··· DATA UNDER STUDY

/-
Origin: expansion seat `planner-pub-hodgecm-pohl-g3-0`, handover 2026-08-18 (`HOME/pub-hodgecm-pohl-g3/lean/Pohl3/EndStateFacts.lean`, md5 2974f672, 69 lines);
landed by the gen-6 packager in gate run 22 as `HodgeCM/Assembly/CorCMEndStateFacts.lean` (verbatim).
-/
/-
Copyright: pub-hodgecm formalisation cell (harness21, 2026). New file (not vendored).
Origin: HOME/pub-hodgecm-pohl-g3/lean/Pohl3/EndStateFacts.lean — session planner-pub-hodgecm-pohl-g3-0 (unit pub-hodgecm-pohl-g3,
part (b) gen 3), answering referee A round 14 S1 (REFEREE.md l. 1204): the end-state theorems with the four textbook facts N1–N4 in
place of M29/M30.  OPTIONAL convenience file; intended final place `HodgeCM/Assembly/CorCMEndStateFacts.lean` (imports landed
modules only, no rewrite).  Nothing new is proved: each theorem is the landed end state composed with
`Universe.weightSpan_of_facts` / `Universe.weightHodge_of_facts` (gate run 20).
-/
import Summits.HodgeConjecture.HodgeCM.Assembly.CorCMEndState
import Summits.HodgeConjecture.HodgeCM.Assembly.CorCMHeckeSeesaw
import Summits.HodgeConjecture.HodgeCM.Proofs.Pohlmann.WeightHodge

set_option autoImplicit false

/-!
# The end state with N1–N4 in place of M29/M30 (referee A round 14, S1)

Since gate run 20, M29 `Fact_weightSpan` and M30 `Fact_weightHodge` are THEOREMS of the 28 model facts and the four textbook
facts N1 `Fact_cupExterior`, N2 `Fact_cup_hodge`, N3 `Fact_pull_H0`, N4 `Fact_hodge_F0` (`Geometry/CupFacts.lean`;
`Universe.weightSpan_of_facts`, `Universe.weightHodge_of_facts`, `Universe.pohlmannSpan_of_facts`).  This file records the
three end-state theorems (`COR_CM_endState`, `COR_CM_endState_hecke`, `COR_CM_endState_ball`) with `(hN1) (hN2) (hN3) (hN4)`
replacing `(h29) (h30)`, so that the audited list can carry the cone "28 model facts + four textbook facts + …" under one
name each:

  `HC_CM ⇐ ModelAxioms ∧ N1 ∧ N2 ∧ N3 ∧ N4 ∧ Qw8ExtProd ∧ Qw8DualPushPull ∧ Qw8Milne ∧ <theta inputs> ∧ Fact_hodgeRiemann20`.
-/

noncomputable section

namespace HodgeCM
namespace Assembly

open Universe

variable (U : Universe)

/-- **COR-CM, end state, textbook-fact form**: as `COR_CM_endState` with N1–N4 (`Fact_cupExterior`, `Fact_cup_hodge`,
`Fact_pull_H0`, `Fact_hodge_F0`) in place of M29/M30. -/
theorem COR_CM_endState_of_facts (M : U.ModelAxioms) (hN1 : U.Fact_cupExterior) (hN2 : U.Fact_cup_hodge)
    (hN3 : U.Fact_pull_H0) (hN4 : U.Fact_hodge_F0) (hE : U.Qw8ExtProd) (hD : U.Qw8DualPushPull) (hMi : U.Qw8Milne)
    (T : U.ThetaModel) (A : T.Inputs) (hHR : U.Fact_hodgeRiemann20) : U.HC_CM :=
  COR_CM_endState U M (weightSpan_of_facts M hN1 hN3) (weightHodge_of_facts M hN1 hN2 hN3 hN4) hE hD hMi T A hHR

/-- **END STATE, Hecke route, textbook-fact form**: as `COR_CM_endState_hecke` with N1–N4 in place of M29/M30. -/
theorem COR_CM_endState_hecke_of_facts (M : U.ModelAxioms) (hN1 : U.Fact_cupExterior) (hN2 : U.Fact_cup_hodge)
    (hN3 : U.Fact_pull_H0) (hN4 : U.Fact_hodge_F0) (hE : U.Qw8ExtProd) (hD : U.Qw8DualPushPull) (hMi : U.Qw8Milne)
    (T : U.ThetaModel) {Hk : U.HeckeData} (hH : T.HeckeInputs Hk) (hS : T.Open_supply)
    (h₁ : T.Fact_embCover) (h₂ : T.Fact_innerEmb) (h₃ : T.Design_kappaConj) (h₄ : T.Design_frameSignConj)
    (h₅ : T.Open_thetaSub) (h₇ : T.Open_thetaGen12) (h₈ : T.Open_thetaReal34) (h₉ : T.Open_chars)
    (h₁₀ : T.Open_occ) (hHR : U.Fact_hodgeRiemann20) : U.HC_CM :=
  COR_CM_endState_hecke U M (weightSpan_of_facts M hN1 hN3) (weightHodge_of_facts M hN1 hN2 hN3 hN4) hE hD hMi T hH hS
    h₁ h₂ h₃ h₄ h₅ h₇ h₈ h₉ h₁₀ hHR

/-- **END STATE, ball route, textbook-fact form**: as `COR_CM_endState_ball` with N1–N4 in place of M29/M30. -/
theorem COR_CM_endState_ball_of_facts (M : U.ModelAxioms) (hN1 : U.Fact_cupExterior) (hN2 : U.Fact_cup_hodge)
    (hN3 : U.Fact_pull_H0) (hN4 : U.Fact_hodge_F0) (hE : U.Qw8ExtProd) (hD : U.Qw8DualPushPull) (hMi : U.Qw8Milne)
    (T : U.ThetaModel)
    (B : ∀ {L : CMField} {ι₁ : L →+* ℂ} (V : HermSpace3 L ι₁) (c : SeesawCtx L), U.BallData V c)
    (hB : T.BallInputs B) (hS : T.Open_supply)
    (h₁ : T.Fact_embCover) (h₂ : T.Fact_innerEmb) (h₃ : T.Design_kappaConj) (h₄ : T.Design_frameSignConj)
    (h₅ : T.Open_thetaSub) (h₇ : T.Open_thetaGen12) (h₈ : T.Open_thetaReal34) (h₉ : T.Open_chars)
    (h₁₀ : T.Open_occ) (hHR : U.Fact_hodgeRiemann20) : U.HC_CM :=
  COR_CM_endState_ball U M (weightSpan_of_facts M hN1 hN3) (weightHodge_of_facts M hN1 hN2 hN3 hN4) hE hD hMi T B hB hS
    h₁ h₂ h₃ h₄ h₅ h₇ h₈ h₉ h₁₀ hHR

end Assembly
end HodgeCM

end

······

Print, from the entries above, the line with "variable (U : Universe)", the line with "COR_CM_endState_hecke U M" and all lines between them, exactly and with nothing else.

variable (U : Universe)

/-- **COR-CM, end state, textbook-fact form**: as `COR_CM_endState` with N1–N4 (`Fact_cupExterior`, `Fact_cup_hodge`,
`Fact_pull_H0`, `Fact_hodge_F0`) in place of M29/M30. -/
theorem COR_CM_endState_of_facts (M : U.ModelAxioms) (hN1 : U.Fact_cupExterior) (hN2 : U.Fact_cup_hodge)
    (hN3 : U.Fact_pull_H0) (hN4 : U.Fact_hodge_F0) (hE : U.Qw8ExtProd) (hD : U.Qw8DualPushPull) (hMi : U.Qw8Milne)
    (T : U.ThetaModel) (A : T.Inputs) (hHR : U.Fact_hodgeRiemann20) : U.HC_CM :=
  COR_CM_endState U M (weightSpan_of_facts M hN1 hN3) (weightHodge_of_facts M hN1 hN2 hN3 hN4) hE hD hMi T A hHR

/-- **END STATE, Hecke route, textbook-fact form**: as `COR_CM_endState_hecke` with N1–N4 in place of M29/M30. -/
theorem COR_CM_endState_hecke_of_facts (M : U.ModelAxioms) (hN1 : U.Fact_cupExterior) (hN2 : U.Fact_cup_hodge)
    (hN3 : U.Fact_pull_H0) (hN4 : U.Fact_hodge_F0) (hE : U.Qw8ExtProd) (hD : U.Qw8DualPushPull) (hMi : U.Qw8Milne)
    (T : U.ThetaModel) {Hk : U.HeckeData} (hH : T.HeckeInputs Hk) (hS : T.Open_supply)
    (h₁ : T.Fact_embCover) (h₂ : T.Fact_innerEmb) (h₃ : T.Design_kappaConj) (h₄ : T.Design_frameSignConj)
    (h₅ : T.Open_thetaSub) (h₇ : T.Open_thetaGen12) (h₈ : T.Open_thetaReal34) (h₉ : T.Open_chars)
    (h₁₀ : T.Open_occ) (hHR : U.Fact_hodgeRiemann20) : U.HC_CM :=
  COR_CM_endState_hecke U M (weightSpan_of_facts M hN1 hN3) (weightHodge_of_facts M hN1 hN2 hN3 hN4) hE hD hMi T hH hS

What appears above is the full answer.